[Dataset items]

------------------------

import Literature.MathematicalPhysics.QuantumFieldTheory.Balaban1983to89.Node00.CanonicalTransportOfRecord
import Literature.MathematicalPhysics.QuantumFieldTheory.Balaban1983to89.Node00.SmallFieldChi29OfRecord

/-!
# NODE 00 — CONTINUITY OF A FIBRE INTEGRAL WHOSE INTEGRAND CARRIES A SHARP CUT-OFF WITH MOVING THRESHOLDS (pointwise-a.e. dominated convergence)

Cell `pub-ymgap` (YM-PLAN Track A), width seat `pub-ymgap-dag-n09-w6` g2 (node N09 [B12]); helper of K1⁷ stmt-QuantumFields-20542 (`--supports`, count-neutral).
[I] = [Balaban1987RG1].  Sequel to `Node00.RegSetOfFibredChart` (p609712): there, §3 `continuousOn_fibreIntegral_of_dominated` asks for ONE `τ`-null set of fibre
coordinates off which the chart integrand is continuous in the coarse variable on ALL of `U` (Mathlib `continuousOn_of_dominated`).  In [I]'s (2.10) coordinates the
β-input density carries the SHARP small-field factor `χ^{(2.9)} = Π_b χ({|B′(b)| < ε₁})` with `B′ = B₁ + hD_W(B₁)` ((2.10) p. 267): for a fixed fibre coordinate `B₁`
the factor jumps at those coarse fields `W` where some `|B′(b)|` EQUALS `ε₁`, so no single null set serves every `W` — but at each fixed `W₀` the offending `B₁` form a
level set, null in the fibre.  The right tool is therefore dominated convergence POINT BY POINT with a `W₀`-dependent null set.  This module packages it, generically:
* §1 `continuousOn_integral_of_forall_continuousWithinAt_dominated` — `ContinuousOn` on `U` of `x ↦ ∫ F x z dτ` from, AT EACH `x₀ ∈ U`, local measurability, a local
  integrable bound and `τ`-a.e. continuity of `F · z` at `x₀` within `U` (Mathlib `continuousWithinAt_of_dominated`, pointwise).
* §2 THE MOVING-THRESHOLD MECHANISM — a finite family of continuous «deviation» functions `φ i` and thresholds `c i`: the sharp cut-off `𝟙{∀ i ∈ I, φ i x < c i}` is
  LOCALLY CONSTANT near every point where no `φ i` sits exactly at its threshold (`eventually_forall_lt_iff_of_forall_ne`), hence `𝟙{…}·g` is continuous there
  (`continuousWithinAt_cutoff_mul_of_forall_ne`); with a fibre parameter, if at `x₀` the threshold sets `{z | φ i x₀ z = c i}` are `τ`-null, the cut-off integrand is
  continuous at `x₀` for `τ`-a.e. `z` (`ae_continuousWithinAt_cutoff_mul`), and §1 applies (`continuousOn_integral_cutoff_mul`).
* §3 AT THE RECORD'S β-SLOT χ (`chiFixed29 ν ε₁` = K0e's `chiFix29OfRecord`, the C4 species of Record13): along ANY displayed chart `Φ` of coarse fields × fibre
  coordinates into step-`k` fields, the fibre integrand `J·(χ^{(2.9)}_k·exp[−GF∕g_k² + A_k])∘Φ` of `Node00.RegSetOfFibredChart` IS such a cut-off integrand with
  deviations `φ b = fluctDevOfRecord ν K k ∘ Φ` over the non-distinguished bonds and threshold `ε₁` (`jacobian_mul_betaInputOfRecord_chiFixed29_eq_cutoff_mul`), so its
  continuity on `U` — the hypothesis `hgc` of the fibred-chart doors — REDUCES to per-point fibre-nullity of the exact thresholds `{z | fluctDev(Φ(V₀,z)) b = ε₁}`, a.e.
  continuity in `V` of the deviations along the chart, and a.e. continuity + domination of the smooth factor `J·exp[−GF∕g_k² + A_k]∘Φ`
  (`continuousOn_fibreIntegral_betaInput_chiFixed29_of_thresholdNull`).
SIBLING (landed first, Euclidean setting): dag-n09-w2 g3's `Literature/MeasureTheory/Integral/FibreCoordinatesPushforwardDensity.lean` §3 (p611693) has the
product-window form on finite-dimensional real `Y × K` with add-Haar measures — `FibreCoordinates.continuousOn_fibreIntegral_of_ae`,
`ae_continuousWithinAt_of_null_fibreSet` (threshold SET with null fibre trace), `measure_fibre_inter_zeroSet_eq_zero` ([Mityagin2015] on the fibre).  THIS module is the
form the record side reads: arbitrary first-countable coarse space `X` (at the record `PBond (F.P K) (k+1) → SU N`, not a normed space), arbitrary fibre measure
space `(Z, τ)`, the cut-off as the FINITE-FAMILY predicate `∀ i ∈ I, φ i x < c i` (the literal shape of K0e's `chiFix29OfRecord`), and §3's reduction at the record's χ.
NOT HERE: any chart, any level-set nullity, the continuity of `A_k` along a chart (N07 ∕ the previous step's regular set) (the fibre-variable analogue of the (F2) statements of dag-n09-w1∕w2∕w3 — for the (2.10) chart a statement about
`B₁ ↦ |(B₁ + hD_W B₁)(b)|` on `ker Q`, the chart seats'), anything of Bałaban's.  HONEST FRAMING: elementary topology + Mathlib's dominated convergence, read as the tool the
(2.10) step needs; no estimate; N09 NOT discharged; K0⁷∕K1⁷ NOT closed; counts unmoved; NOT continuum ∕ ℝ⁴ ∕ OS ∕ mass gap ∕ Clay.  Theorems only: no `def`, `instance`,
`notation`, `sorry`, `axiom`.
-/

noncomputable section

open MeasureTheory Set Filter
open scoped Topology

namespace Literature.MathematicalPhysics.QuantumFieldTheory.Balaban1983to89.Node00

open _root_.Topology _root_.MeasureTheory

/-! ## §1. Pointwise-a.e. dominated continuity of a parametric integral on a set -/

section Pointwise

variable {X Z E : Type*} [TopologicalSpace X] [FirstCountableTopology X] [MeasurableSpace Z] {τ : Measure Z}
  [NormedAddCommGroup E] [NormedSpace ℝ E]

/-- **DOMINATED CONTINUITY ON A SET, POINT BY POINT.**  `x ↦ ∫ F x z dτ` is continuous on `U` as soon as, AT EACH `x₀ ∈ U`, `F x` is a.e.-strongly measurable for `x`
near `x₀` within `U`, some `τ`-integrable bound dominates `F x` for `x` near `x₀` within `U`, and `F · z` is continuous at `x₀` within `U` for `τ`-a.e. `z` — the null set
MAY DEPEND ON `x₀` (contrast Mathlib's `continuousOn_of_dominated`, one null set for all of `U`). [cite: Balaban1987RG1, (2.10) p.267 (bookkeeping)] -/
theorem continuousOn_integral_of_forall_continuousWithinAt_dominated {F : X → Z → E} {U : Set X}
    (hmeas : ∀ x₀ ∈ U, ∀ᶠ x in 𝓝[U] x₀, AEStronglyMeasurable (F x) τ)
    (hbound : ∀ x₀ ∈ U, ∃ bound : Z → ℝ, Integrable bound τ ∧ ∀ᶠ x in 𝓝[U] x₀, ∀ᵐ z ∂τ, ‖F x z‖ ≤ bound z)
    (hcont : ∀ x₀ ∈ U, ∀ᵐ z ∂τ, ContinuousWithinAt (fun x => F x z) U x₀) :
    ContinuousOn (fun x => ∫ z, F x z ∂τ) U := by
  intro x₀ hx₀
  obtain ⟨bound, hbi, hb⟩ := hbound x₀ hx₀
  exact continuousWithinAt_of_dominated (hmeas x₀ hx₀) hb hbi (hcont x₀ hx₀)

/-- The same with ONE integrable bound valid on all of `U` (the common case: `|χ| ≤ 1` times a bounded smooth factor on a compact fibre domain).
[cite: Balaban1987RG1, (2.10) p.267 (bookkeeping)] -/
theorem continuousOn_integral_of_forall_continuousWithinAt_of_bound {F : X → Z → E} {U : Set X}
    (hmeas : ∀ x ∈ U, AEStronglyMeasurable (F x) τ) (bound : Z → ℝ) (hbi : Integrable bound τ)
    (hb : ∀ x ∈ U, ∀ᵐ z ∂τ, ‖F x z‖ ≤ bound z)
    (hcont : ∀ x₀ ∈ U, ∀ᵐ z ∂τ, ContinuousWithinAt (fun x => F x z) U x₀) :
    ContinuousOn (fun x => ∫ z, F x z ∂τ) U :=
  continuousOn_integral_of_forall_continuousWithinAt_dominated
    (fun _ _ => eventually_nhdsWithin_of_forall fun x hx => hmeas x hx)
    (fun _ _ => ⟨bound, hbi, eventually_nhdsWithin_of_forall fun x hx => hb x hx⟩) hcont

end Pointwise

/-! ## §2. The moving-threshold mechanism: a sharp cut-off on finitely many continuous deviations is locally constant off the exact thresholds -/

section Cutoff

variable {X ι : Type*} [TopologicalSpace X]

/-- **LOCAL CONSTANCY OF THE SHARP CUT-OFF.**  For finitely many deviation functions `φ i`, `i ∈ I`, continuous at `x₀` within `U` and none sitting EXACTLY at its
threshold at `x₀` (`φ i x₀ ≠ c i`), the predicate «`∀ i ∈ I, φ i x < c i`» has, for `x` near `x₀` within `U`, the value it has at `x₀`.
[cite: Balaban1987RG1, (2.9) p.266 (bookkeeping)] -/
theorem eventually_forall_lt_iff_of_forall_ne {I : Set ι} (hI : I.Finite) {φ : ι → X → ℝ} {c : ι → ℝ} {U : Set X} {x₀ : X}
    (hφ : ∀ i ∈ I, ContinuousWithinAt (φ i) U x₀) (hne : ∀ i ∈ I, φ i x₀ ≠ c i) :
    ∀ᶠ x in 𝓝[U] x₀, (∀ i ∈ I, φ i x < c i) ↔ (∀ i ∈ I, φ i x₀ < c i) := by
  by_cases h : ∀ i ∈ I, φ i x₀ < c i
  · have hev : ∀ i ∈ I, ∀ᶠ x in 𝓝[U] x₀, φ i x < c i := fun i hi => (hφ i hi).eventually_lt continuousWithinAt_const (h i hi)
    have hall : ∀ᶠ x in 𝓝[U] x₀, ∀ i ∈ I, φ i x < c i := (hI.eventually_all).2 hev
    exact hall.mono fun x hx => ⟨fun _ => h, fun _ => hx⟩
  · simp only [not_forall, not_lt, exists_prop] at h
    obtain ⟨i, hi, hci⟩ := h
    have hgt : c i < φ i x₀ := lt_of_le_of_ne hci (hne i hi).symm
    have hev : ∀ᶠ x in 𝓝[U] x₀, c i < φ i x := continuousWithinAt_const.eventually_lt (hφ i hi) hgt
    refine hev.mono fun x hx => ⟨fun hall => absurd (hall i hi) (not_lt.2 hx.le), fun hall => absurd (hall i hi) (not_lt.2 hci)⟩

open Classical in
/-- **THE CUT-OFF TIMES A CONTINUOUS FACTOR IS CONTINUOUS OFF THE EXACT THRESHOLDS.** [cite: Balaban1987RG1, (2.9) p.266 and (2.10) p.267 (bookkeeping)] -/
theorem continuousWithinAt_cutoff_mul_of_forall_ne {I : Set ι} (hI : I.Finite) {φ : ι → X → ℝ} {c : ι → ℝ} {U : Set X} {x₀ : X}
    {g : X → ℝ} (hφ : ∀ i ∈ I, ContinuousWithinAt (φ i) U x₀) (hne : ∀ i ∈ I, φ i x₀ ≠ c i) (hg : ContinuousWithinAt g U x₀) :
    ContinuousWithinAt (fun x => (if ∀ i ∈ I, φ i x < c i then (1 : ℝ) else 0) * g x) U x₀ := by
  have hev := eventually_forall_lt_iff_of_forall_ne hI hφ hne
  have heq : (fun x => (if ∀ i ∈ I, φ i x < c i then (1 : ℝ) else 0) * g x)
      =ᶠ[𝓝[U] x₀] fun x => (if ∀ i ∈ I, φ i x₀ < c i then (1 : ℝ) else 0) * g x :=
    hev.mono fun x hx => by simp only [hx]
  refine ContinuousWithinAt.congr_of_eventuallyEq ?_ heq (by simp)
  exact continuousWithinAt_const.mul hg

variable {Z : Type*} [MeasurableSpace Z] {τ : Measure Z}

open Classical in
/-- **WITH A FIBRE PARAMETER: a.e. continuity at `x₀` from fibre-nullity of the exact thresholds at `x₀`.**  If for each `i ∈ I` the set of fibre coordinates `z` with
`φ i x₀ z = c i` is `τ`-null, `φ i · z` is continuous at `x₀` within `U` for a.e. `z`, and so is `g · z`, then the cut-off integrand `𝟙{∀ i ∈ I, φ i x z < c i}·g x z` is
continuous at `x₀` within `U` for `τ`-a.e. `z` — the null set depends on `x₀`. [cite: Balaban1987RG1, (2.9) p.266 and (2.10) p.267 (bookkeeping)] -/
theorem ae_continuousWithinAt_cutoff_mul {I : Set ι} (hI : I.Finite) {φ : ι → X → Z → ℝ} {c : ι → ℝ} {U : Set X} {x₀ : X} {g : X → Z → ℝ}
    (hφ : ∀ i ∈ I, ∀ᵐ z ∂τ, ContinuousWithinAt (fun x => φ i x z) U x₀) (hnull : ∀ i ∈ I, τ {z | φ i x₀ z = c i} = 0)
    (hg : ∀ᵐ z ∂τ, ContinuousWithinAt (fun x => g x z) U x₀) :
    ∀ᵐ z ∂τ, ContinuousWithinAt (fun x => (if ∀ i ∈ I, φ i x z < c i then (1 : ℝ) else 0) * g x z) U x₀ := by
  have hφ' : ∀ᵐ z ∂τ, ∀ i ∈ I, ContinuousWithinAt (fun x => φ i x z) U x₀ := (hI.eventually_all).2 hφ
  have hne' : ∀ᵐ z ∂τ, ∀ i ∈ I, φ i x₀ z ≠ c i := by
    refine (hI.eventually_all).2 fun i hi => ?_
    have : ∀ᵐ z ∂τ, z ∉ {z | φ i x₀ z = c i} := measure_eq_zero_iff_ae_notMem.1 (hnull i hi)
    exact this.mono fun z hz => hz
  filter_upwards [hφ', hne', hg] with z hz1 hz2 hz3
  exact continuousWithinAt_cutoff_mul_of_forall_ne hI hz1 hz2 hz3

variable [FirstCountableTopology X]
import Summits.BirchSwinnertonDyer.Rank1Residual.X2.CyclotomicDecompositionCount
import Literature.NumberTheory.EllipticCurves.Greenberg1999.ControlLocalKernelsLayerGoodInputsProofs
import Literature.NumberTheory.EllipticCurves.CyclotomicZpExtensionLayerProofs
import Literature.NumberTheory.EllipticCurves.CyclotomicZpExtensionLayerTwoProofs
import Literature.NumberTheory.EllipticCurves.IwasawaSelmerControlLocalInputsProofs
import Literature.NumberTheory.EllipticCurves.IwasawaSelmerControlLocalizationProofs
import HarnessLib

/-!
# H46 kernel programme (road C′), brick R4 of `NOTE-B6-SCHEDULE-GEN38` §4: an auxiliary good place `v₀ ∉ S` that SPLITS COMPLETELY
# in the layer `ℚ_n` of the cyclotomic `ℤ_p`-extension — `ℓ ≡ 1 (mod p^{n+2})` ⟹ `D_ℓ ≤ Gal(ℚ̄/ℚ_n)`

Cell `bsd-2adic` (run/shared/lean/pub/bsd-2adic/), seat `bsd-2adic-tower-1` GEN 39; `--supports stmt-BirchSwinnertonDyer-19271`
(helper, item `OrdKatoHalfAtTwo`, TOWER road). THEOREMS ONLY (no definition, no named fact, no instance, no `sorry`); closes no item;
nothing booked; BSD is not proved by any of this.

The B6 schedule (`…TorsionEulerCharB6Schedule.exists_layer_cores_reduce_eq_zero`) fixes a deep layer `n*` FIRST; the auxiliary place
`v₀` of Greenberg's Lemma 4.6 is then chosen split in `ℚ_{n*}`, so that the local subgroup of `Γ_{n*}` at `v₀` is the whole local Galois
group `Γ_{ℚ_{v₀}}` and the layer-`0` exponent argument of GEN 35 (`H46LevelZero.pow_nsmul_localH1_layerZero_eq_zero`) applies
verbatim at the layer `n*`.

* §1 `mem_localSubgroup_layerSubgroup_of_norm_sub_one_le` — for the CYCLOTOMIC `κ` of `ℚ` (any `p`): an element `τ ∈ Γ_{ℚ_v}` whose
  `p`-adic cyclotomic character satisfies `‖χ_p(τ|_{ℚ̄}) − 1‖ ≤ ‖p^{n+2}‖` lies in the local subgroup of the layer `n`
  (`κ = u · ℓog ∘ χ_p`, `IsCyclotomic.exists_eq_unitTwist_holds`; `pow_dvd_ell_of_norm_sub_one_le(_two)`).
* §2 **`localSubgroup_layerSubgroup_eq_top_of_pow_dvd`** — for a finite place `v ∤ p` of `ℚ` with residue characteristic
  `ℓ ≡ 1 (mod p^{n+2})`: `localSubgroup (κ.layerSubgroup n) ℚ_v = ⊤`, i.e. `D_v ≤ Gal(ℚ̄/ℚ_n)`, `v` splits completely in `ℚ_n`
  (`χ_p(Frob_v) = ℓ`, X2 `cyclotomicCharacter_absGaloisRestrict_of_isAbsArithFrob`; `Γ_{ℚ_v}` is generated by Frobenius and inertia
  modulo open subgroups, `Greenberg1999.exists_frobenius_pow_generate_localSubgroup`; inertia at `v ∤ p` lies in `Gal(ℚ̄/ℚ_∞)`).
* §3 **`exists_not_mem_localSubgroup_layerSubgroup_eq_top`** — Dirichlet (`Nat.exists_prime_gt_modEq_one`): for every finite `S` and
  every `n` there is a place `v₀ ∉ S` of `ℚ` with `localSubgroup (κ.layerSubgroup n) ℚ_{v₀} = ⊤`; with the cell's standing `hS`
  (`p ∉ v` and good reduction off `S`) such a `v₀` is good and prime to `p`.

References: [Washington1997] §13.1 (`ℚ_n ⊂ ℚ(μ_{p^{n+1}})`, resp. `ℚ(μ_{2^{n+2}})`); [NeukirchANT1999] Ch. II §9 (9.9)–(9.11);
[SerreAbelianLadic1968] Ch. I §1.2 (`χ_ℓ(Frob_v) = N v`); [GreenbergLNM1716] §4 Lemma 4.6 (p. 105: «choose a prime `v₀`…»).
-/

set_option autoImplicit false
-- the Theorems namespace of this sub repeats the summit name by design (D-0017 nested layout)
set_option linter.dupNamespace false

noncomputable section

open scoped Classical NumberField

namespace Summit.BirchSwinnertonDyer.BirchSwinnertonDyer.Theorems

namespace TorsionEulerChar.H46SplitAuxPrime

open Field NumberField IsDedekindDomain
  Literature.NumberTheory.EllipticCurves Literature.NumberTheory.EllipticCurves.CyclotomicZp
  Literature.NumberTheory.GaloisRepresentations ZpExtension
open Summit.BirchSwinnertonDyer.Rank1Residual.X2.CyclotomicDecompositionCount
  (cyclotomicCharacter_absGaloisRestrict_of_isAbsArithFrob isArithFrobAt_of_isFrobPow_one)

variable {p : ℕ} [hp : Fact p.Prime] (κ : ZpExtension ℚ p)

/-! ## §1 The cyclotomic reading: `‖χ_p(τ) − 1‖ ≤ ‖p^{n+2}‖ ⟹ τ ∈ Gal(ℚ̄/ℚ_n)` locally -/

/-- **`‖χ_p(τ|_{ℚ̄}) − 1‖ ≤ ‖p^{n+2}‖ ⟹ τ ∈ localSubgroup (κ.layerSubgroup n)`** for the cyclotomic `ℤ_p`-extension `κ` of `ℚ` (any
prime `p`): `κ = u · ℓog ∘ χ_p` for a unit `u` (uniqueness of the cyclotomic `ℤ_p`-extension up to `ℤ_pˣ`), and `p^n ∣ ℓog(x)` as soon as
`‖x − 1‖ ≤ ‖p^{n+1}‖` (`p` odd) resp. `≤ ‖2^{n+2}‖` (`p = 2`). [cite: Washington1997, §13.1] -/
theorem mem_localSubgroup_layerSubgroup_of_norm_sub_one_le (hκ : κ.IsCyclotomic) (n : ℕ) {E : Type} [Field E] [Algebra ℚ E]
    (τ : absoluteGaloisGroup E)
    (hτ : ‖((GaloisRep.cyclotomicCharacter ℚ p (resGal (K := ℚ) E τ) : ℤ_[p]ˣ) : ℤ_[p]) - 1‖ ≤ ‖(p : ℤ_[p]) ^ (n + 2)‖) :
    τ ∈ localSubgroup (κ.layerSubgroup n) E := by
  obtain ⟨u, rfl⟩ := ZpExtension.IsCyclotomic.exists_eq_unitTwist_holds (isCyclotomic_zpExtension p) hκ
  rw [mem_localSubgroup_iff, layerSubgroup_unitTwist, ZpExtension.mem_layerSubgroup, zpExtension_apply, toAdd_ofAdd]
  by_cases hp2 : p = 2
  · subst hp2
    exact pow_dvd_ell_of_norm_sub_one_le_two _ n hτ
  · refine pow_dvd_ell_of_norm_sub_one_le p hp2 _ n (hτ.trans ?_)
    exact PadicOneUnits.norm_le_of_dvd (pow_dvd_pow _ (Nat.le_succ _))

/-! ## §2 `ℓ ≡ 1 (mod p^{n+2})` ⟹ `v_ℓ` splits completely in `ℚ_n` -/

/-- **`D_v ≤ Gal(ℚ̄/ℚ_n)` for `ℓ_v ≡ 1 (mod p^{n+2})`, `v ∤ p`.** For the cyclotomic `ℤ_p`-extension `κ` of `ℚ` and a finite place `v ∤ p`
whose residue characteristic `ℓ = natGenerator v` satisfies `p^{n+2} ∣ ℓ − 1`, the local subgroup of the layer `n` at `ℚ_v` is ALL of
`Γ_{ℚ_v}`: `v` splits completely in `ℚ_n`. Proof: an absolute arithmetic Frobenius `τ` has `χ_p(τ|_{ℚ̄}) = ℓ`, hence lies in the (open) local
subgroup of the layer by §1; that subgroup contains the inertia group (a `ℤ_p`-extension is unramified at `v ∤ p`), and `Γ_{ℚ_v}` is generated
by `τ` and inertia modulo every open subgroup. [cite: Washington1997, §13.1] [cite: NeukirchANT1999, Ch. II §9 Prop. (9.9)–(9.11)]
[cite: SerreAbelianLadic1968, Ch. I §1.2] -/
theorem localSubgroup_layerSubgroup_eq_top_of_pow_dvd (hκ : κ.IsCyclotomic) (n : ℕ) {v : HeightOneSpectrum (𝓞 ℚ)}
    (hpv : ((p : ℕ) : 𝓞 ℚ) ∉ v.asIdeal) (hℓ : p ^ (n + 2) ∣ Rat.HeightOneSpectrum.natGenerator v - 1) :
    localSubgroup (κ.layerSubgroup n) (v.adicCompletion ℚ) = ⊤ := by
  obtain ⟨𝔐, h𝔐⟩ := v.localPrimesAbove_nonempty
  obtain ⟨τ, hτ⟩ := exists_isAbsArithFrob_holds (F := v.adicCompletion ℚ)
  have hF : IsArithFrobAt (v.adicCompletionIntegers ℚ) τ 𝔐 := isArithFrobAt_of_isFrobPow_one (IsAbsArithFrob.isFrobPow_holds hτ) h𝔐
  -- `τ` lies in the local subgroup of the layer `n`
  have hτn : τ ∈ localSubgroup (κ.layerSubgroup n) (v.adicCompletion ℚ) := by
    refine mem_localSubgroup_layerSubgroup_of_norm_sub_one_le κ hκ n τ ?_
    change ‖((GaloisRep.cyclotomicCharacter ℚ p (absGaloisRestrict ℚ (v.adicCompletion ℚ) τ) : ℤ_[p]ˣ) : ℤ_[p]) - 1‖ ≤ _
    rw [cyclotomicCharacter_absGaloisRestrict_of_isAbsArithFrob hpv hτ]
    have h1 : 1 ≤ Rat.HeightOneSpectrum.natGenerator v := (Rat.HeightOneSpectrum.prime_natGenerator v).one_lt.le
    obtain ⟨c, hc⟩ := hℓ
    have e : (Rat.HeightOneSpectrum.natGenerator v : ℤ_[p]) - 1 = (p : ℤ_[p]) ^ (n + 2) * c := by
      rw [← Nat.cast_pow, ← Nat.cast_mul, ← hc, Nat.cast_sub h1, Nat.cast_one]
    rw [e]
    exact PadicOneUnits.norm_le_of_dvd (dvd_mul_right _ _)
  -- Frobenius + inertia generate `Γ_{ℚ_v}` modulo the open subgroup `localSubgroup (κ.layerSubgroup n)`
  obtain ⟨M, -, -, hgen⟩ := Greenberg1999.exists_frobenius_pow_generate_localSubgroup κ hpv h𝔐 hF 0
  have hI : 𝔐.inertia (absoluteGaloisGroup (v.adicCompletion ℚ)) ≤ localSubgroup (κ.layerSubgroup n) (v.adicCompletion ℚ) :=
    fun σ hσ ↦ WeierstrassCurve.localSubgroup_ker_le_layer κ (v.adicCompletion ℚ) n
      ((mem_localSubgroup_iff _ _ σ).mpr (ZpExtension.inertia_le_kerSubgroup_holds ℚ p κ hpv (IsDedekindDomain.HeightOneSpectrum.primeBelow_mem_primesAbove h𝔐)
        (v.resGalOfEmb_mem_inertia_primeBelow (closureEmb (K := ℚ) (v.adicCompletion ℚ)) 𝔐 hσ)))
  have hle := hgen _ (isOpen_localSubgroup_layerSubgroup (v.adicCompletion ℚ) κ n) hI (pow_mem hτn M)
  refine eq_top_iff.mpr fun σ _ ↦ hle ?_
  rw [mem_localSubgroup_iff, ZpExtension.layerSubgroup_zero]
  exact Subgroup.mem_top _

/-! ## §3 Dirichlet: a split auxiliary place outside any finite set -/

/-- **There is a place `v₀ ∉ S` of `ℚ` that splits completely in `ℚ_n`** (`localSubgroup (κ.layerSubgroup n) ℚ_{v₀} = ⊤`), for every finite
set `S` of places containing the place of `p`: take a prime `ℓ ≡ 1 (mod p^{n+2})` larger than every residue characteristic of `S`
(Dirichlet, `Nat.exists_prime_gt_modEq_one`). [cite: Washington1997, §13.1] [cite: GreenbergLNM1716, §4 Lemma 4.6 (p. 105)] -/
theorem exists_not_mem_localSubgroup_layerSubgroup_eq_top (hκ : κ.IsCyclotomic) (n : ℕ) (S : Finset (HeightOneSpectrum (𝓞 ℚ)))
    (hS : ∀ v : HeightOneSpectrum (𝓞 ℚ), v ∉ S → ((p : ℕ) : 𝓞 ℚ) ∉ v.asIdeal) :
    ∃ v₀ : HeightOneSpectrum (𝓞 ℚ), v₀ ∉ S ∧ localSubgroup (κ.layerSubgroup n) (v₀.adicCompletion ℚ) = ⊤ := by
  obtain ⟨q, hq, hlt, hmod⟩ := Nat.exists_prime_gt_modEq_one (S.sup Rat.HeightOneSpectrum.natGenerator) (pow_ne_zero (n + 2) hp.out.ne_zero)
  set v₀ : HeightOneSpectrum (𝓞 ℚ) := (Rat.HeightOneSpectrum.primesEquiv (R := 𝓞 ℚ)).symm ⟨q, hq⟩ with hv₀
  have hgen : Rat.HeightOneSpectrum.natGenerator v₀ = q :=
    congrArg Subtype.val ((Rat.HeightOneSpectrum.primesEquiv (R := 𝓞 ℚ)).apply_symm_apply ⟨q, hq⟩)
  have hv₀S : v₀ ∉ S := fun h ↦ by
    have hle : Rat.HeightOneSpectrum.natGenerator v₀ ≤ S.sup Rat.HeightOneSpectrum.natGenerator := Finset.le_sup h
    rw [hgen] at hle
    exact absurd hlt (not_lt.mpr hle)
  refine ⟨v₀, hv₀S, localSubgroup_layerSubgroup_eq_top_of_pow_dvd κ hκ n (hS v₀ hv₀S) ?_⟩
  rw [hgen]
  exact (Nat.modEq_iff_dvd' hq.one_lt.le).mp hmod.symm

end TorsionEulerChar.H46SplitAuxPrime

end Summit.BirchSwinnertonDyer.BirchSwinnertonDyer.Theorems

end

------------------------

### TASK OBJECTIVE
Your answer should be each line from the entries that includes the string "place".

### TASK RESULT
# H46 kernel programme (road C′), brick R4 of `NOTE-B6-SCHEDULE-GEN38` §4: an auxiliary good place `v₀ ∉ S` that SPLITS COMPLETELY
The B6 schedule (`…TorsionEulerCharB6Schedule.exists_layer_cores_reduce_eq_zero`) fixes a deep layer `n*` FIRST; the auxiliary place
* §2 **`localSubgroup_layerSubgroup_eq_top_of_pow_dvd`** — for a finite place `v ∤ p` of `ℚ` with residue characteristic
  every `n` there is a place `v₀ ∉ S` of `ℚ` with `localSubgroup (κ.layerSubgroup n) ℚ_{v₀} = ⊤`; with the cell's standing `hS`
/-- **`D_v ≤ Gal(ℚ̄/ℚ_n)` for `ℓ_v ≡ 1 (mod p^{n+2})`, `v ∤ p`.** For the cyclotomic `ℤ_p`-extension `κ` of `ℚ` and a finite place `v ∤ p`
/-! ## §3 Dirichlet: a split auxiliary place outside any finite set -/
/-- **There is a place `v₀ ∉ S` of `ℚ` that splits completely in `ℚ_n`** (`localSubgroup (κ.layerSubgroup n) ℚ_{v₀} = ⊤`), for every finite
set `S` of places containing the place of `p`: take a prime `ℓ ≡ 1 (mod p^{n+2})` larger than every residue characteristic of `S`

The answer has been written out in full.